9. Al Allamah Al-Hilli(648-726/1250-1326), when asked by Ibn Muhanna this question concerning the Qur'an, "Do our scholars affirm the view that something has been either deleted from or added to the Qur'an or that its order has been changed?" replied: "The truth is that no change of order nor any addition or deletion has taken place in it, and I seek God's refuge from anyone believing in such a thing or something like it, because this results in negating the miracle of the Prophet — upon whom be peace — as well as the tawatur with which it has been narrated. 11

10. Mulla Muhsin, known as al-Fayd al-Kashani (d. 1091/1680), after mentioning a set of traditions hinting at the occurrence of tahrif, states:

The main objection about these traditions is that if we accept them, there will remain for us no surety concerning anything present in the Quran, because then the possibility of tahrif and alteration will exist in every verse and its being contrary to that which God had revealed. Hence the Qur'an would lose its authority and utility, and the purpose of commanding adherence to it would be lost. God Almighty says:

..وَإِنَّهُ لَكِتَابٌ عَزِيزٌ  لَّا يَأْتِيهِ الْبَاطِلُ مِن بَيْنِ يَدَيْهِ وَلَا مِنْ خَلْفِهِ..

And surely it is a Mighty Book. Falsehood does not approach it from before it nor from behind it (41:41-42)

And He says:

 إِنَّا نَحْنُ نَزَّلْنَا الذِّكْرَ وَإِنَّا لَهُ لَحَافِظُونَ 

Verily We have sent down the Remembrance, and verily We are its protector.(15:9)

Now how is it possible for tahrif to find its way into it?

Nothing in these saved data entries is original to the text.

/-- **FAR STEP, weight at `v`** (`c = 1`, `S = {s'}`, `s ∉ {s', u}`): `0 ≤ Σ resW` — the two weight classes are `Φ_u`-invariant and each is g49's
paired inequality (`single_pair_nonneg`), at the base type shifted by `e₁` on the class `ρ s = 1`. [this work] -/
theorem sum_resW_nonneg_far_one (hS : ∀ w, w ∈ ({s'} : Finset V) ↔ (w ≠ u ∧ w ≠ v ∧ w ≠ y ∧ K.mul y w ≠ 0)) (huv : u ≠ v)
    (hyu : y ≠ u) (hyv : y ≠ v) (hmy : K.mark y = 0) (hyu' : K.mul y u ≠ 0) (hss' : s ≠ s') (hsu : s ≠ u) :
    0 ≤ ∑ ρ ∈ univ.filter (fun ρ : V → Fin 3 => ρ u = 0 ∧ ρ v = 1), K.resW 1 y {s'} s u v ρ := by
  have hs'u : s' ≠ u := ((hS s').1 (mem_singleton_self s')).1
  have hs'v : s' ≠ v := ((hS s').1 (mem_singleton_self s')).2.1
  have hys' : K.mul y s' ≠ 0 := ((hS s').1 (mem_singleton_self s')).2.2.2
  have hA : cap3 (K.mul y u) ≠ 0 := fun h => hyu' ((eq_zero_iff_cap3 _).2 h)
  have hC : cap3 (K.mul y s') ≠ 0 := fun h => hys' ((eq_zero_iff_cap3 _).2 h)
  have hc : (1 : Fin 3) = 0 ∨ (1 : Fin 3) = 1 := Or.inr rfl
  refine sum_nonneg_of_row_pairs s' u v hs'u.symm hs'v.symm huv _ fun ρ hu hv => ?_
  have hφu : phiU u ρ u = 0 := by rw [phiU_self, hu]
  have hφv : phiU u ρ v = 1 := by rw [phiU_of_ne u ρ huv.symm, hv]; decide
  have hφs : phiU u ρ s = sw02 (ρ s) := phiU_of_ne u ρ hsu
  have e1 : ∀ c' : Fin 3, K.resW 1 y {s'} s u v (Function.update ρ s' c') = K.resWL 1 y {s'} s 1 0 1 (Function.update ρ s' c') := fun c' =>
    resW_eq_resWL hc {s'} hyu hyv _ (by rw [Function.update_of_ne hs'u.symm, hu]) (by rw [Function.update_of_ne hs'v.symm, hv])
  have e2 : ∀ c' : Fin 3, K.resW 1 y {s'} s u v (Function.update (phiU u ρ) s' c') = K.resWL 1 y {s'} s 1 0 1 (Function.update (phiU u ρ) s' c') :=
    fun c' => resW_eq_resWL hc {s'} hyu hyv _ (by rw [Function.update_of_ne hs'u.symm, hφu]) (by rw [Function.update_of_ne hs'v.symm, hφv])
  simp only [e1, e2]
  rw [sum_resWL_update_far hS huv hyu hyv hmy hss' ρ hu hv, sum_resWL_update_far hS huv hyu hyv hmy hss' (phiU u ρ) hφu hφv, hφs]
  obtain ⟨t1, t2⟩ := ((K.isolate y).isolate s').ctypeM_pair u ρ hu
  obtain ⟨p1, p2⟩ := (K.isolate y).profM_pair s' u hs'u ρ hu
  rw [t1, t2, p1, p2]
  have s1 : ∀ z : Fin 3, sw02 z = 1 ↔ z = 1 := sw02_eq_one_iff
  by_cases h1 : ρ s = 1
  · have s11 : sw02 1 = 1 := by decide
    simp only [h1, s11, if_true, show (0 : ℤ) - 1 = -1 by norm_num, rowFarW_eq_mul_rowD1, one_mul, xPart_one_eq]
    unfold ctAdd
    simp only [MGraph.capAdd_zero_right]
    exact single_pair_nonneg _ _ _ hA hC _ _ _ _ _ _ _ _ _
  · have h1' : ¬ sw02 (ρ s) = 1 := fun h => h1 ((s1 _).1 h)
    simp only [h1, h1', if_false, show (0 : ℤ) - 1 = -1 by norm_num, rowFarW_eq_mul_rowD1, ctAdd_zero_triple]
    exact two_mul_single_pair_nonneg _ _ _ hA hC _ _ _ _ _ _ _ _ _

/-- **FAR STEP, weight at `u`, `y ∼ v`** (`c = 0`, `S = {s'}`, `s ∉ {s', u}`, `mul y v ≠ 0`): `0 ≤ Σ resW` (law `(1,1)`; tables `far_zero_pair_z?_Bpos`). [this work] -/
theorem sum_resW_nonneg_far_zero_pos (hS : ∀ w, w ∈ ({s'} : Finset V) ↔ (w ≠ u ∧ w ≠ v ∧ w ≠ y ∧ K.mul y w ≠ 0)) (huv : u ≠ v)
    (hyu : y ≠ u) (hyv : y ≠ v) (hmy : K.mark y = 0) (hyu' : K.mul y u ≠ 0) (hyv' : K.mul y v ≠ 0) (hss' : s ≠ s') (hsu : s ≠ u) :
    0 ≤ ∑ ρ ∈ univ.filter (fun ρ : V → Fin 3 => ρ u = 0 ∧ ρ v = 1), K.resW 0 y {s'} s u v ρ := by
  have hs'u : s' ≠ u := ((hS s').1 (mem_singleton_self s')).1
  have hs'v : s' ≠ v := ((hS s').1 (mem_singleton_self s')).2.1
  have hys' : K.mul y s' ≠ 0 := ((hS s').1 (mem_singleton_self s')).2.2.2
  have hA : cap3 (K.mul y u) ≠ 0 := fun h => hyu' ((eq_zero_iff_cap3 _).2 h)
  have hB : cap3 (K.mul y v) ≠ 0 := fun h => hyv' ((eq_zero_iff_cap3 _).2 h)
  have hC : cap3 (K.mul y s') ≠ 0 := fun h => hys' ((eq_zero_iff_cap3 _).2 h)
  have hc : (0 : Fin 3) = 0 ∨ (0 : Fin 3) = 1 := Or.inl rfl
  refine sum_nonneg_of_row_pairs s' u v hs'u.symm hs'v.symm huv _ fun ρ hu hv => ?_
  have hφu : phiU u ρ u = 0 := by rw [phiU_self, hu]
  have hφv : phiU u ρ v = 1 := by rw [phiU_of_ne u ρ huv.symm, hv]; decide
  have hφs : phiU u ρ s = sw02 (ρ s) := phiU_of_ne u ρ hsu
  have e1 : ∀ c' : Fin 3, K.resW 0 y {s'} s u v (Function.update ρ s' c') = K.resWL 0 y {s'} s 1 0 1 (Function.update ρ s' c') := fun c' =>
    resW_eq_resWL hc {s'} hyu hyv _ (by rw [Function.update_of_ne hs'u.symm, hu]) (by rw [Function.update_of_ne hs'v.symm, hv])
  have e2 : ∀ c' : Fin 3, K.resW 0 y {s'} s u v (Function.update (phiU u ρ) s' c') = K.resWL 0 y {s'} s 1 0 1 (Function.update (phiU u ρ) s' c') :=
    fun c' => resW_eq_resWL hc {s'} hyu hyv _ (by rw [Function.update_of_ne hs'u.symm, hφu]) (by rw [Function.update_of_ne hs'v.symm, hφv])
  simp only [e1, e2]
  rw [sum_resWL_update_far hS huv hyu hyv hmy hss' ρ hu hv, sum_resWL_update_far hS huv hyu hyv hmy hss' (phiU u ρ) hφu hφv, hφs]
  obtain ⟨t1, t2⟩ := ((K.isolate y).isolate s').ctypeM_pair u ρ hu
  obtain ⟨p1, p2⟩ := (K.isolate y).profM_pair s' u hs'u ρ hu
  rw [t1, t2, p1, p2]
  have tri : ∀ z : Fin 3, z = 0 ∨ z = 1 ∨ z = 2 := by decide
  have s20 : sw02 2 = 0 := by decide
  have s11 : sw02 1 = 1 := by decide
  have s02 : sw02 0 = 2 := by decide
  rcases tri (ρ s) with h | h | h
  · simp only [h, s02, if_true, show ¬((2 : Fin 3) = 0) by decide, if_false, show (0 : ℤ) - 1 = -1 by norm_num, xPart_zero_eq]
    exact far_zero_pair_z0_Bpos _ _ _ hA hC hB _ _ _ _ _ _ _ _ _
  · simp only [h, s11, show ¬((1 : Fin 3) = 0) by decide, if_false, show (0 : ℤ) - 1 = -1 by norm_num]
    exact far_zero_pair_z1_Bpos _ _ _ hA hC hB _ _ _ _ _ _ _ _ _
  · simp only [h, s20, if_true, show ¬((2 : Fin 3) = 0) by decide, if_false, show (0 : ℤ) - 1 = -1 by norm_num, xPart_zero_eq]
    rw [add_comm]
    exact far_zero_pair_z0_Bpos _ _ _ hA hC hB _ _ _ _ _ _ _ _ _

/-- **FAR STEP, weight at `u`, `y ≁ v`** (`c = 0`, `S = {s'}`, `s ∉ {s', u}`, `mul y v = 0`): `0 ≤ Σ resWL 3 (−1) 2` — the law
`TI(K) ≥ (4/3)·TI(K−y) + (2/3)·TI(K'')` (tables `far_zero_pair_z?_B0`). [this work] -/
theorem sum_resWL_nonneg_far_zero_zero (hS : ∀ w, w ∈ ({s'} : Finset V) ↔ (w ≠ u ∧ w ≠ v ∧ w ≠ y ∧ K.mul y w ≠ 0)) (huv : u ≠ v)
    (hyu : y ≠ u) (hyv : y ≠ v) (hmy : K.mark y = 0) (hyu' : K.mul y u ≠ 0) (hyv' : K.mul y v = 0) (hss' : s ≠ s') (hsu : s ≠ u) :
    0 ≤ ∑ ρ ∈ univ.filter (fun ρ : V → Fin 3 => ρ u = 0 ∧ ρ v = 1), K.resWL 0 y {s'} s 3 (-1) 2 ρ := by
  have hs'u : s' ≠ u := ((hS s').1 (mem_singleton_self s')).1
  have hs'v : s' ≠ v := ((hS s').1 (mem_singleton_self s')).2.1
  have hys' : K.mul y s' ≠ 0 := ((hS s').1 (mem_singleton_self s')).2.2.2
  have hA : cap3 (K.mul y u) ≠ 0 := fun h => hyu' ((eq_zero_iff_cap3 _).2 h)
  have hB : cap3 (K.mul y v) = 0 := (eq_zero_iff_cap3 _).1 hyv'
  have hC : cap3 (K.mul y s') ≠ 0 := fun h => hys' ((eq_zero_iff_cap3 _).2 h)
  refine sum_nonneg_of_row_pairs s' u v hs'u.symm hs'v.symm huv _ fun ρ hu hv => ?_
  have hφu : phiU u ρ u = 0 := by rw [phiU_self, hu]
  have hφv : phiU u ρ v = 1 := by rw [phiU_of_ne u ρ huv.symm, hv]; decide
  have hφs : phiU u ρ s = sw02 (ρ s) := phiU_of_ne u ρ hsu
  rw [sum_resWL_update_far hS huv hyu hyv hmy hss' ρ hu hv, sum_resWL_update_far hS huv hyu hyv hmy hss' (phiU u ρ) hφu hφv, hφs, hB]
  obtain ⟨t1, t2⟩ := ((K.isolate y).isolate s').ctypeM_pair u ρ hu
  obtain ⟨p1, p2⟩ := (K.isolate y).profM_pair s' u hs'u ρ hu
  rw [t1, t2, p1, p2]
  have tri : ∀ z : Fin 3, z = 0 ∨ z = 1 ∨ z = 2 := by decide
  have s20 : sw02 2 = 0 := by decide
  have s11 : sw02 1 = 1 := by decide
  have s02 : sw02 0 = 2 := by decide
  rcases tri (ρ s) with h | h | h
  · simp only [h, s02, if_true, show ¬((2 : Fin 3) = 0) by decide, if_false, show (-1 : ℤ) - 2 = -3 by norm_num, xPart_zero_eq]
    exact far_zero_pair_z0_B0 _ _ hA hC _ _ _ _ _ _ _ _ _
  · simp only [h, s11, show ¬((1 : Fin 3) = 0) by decide, if_false, show (-1 : ℤ) - 2 = -3 by norm_num]
    exact far_zero_pair_z1_B0 _ _ hA hC _ _ _ _ _ _ _ _ _
  · simp only [h, s20, if_true, show ¬((2 : Fin 3) = 0) by decide, if_false, show (-1 : ℤ) - 2 = -3 by norm_num, xPart_zero_eq]
    rw [add_comm]
    exact far_zero_pair_z0_B0 _ _ hA hC _ _ _ _ _ _ _ _ _

end StepOneW

end MGraph

end Summit.CriticalPhenomena.PercolationContinuityZ3.Theorems.SunflowerPartition.Kempe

The tradition has also been extensively narrated from the Prophet (S) and the Imams (A) that the authenticity of traditions is to be judged by comparing them with the Qur'an so that their authenticity is known from agreement with it and their falsity from their contradiction with it. Hence if the Qur'an we possess be considered altered, what is the use of making such a compari­son? Apart from this, the traditions entailing the occurrence of tahrif contra­dict the Qur'an, and so it is necessary to reject them on the basis of their falsehood, or to interpret them.12

Concerning the meaning of verse 9 of Stirat al-Hijr, al-Fayd ob­serves:

انا لحافظون من التحريف و التغيير والزيادة و النقصان

[ It means,] 'We will protect it from tahrif, alteration, addition and deletion'.13

He also refutes the occurrence of tahrif in some other of his works.14 This is al-Fayd's unambiguous view, which he states after citing some traditions about tahrif that he considers contrary to the Qur'an and so invalid. But some persons with dubious motives have imputed to al-Fayd the belief in tahrif solely because of his mentioning some traditions, without mentioning what he says about them, intend­ing thereby to create doubts in the minds of people concerning the imamiyyah.15

Out of ignorance or bias, one writer ascribes the belief in tahrif to other 'ulama' as well, such as al-Shaykh al-Saduq, despite al-Saduq's explicit statement mentioned earlier of his belief in the absence of tahrif.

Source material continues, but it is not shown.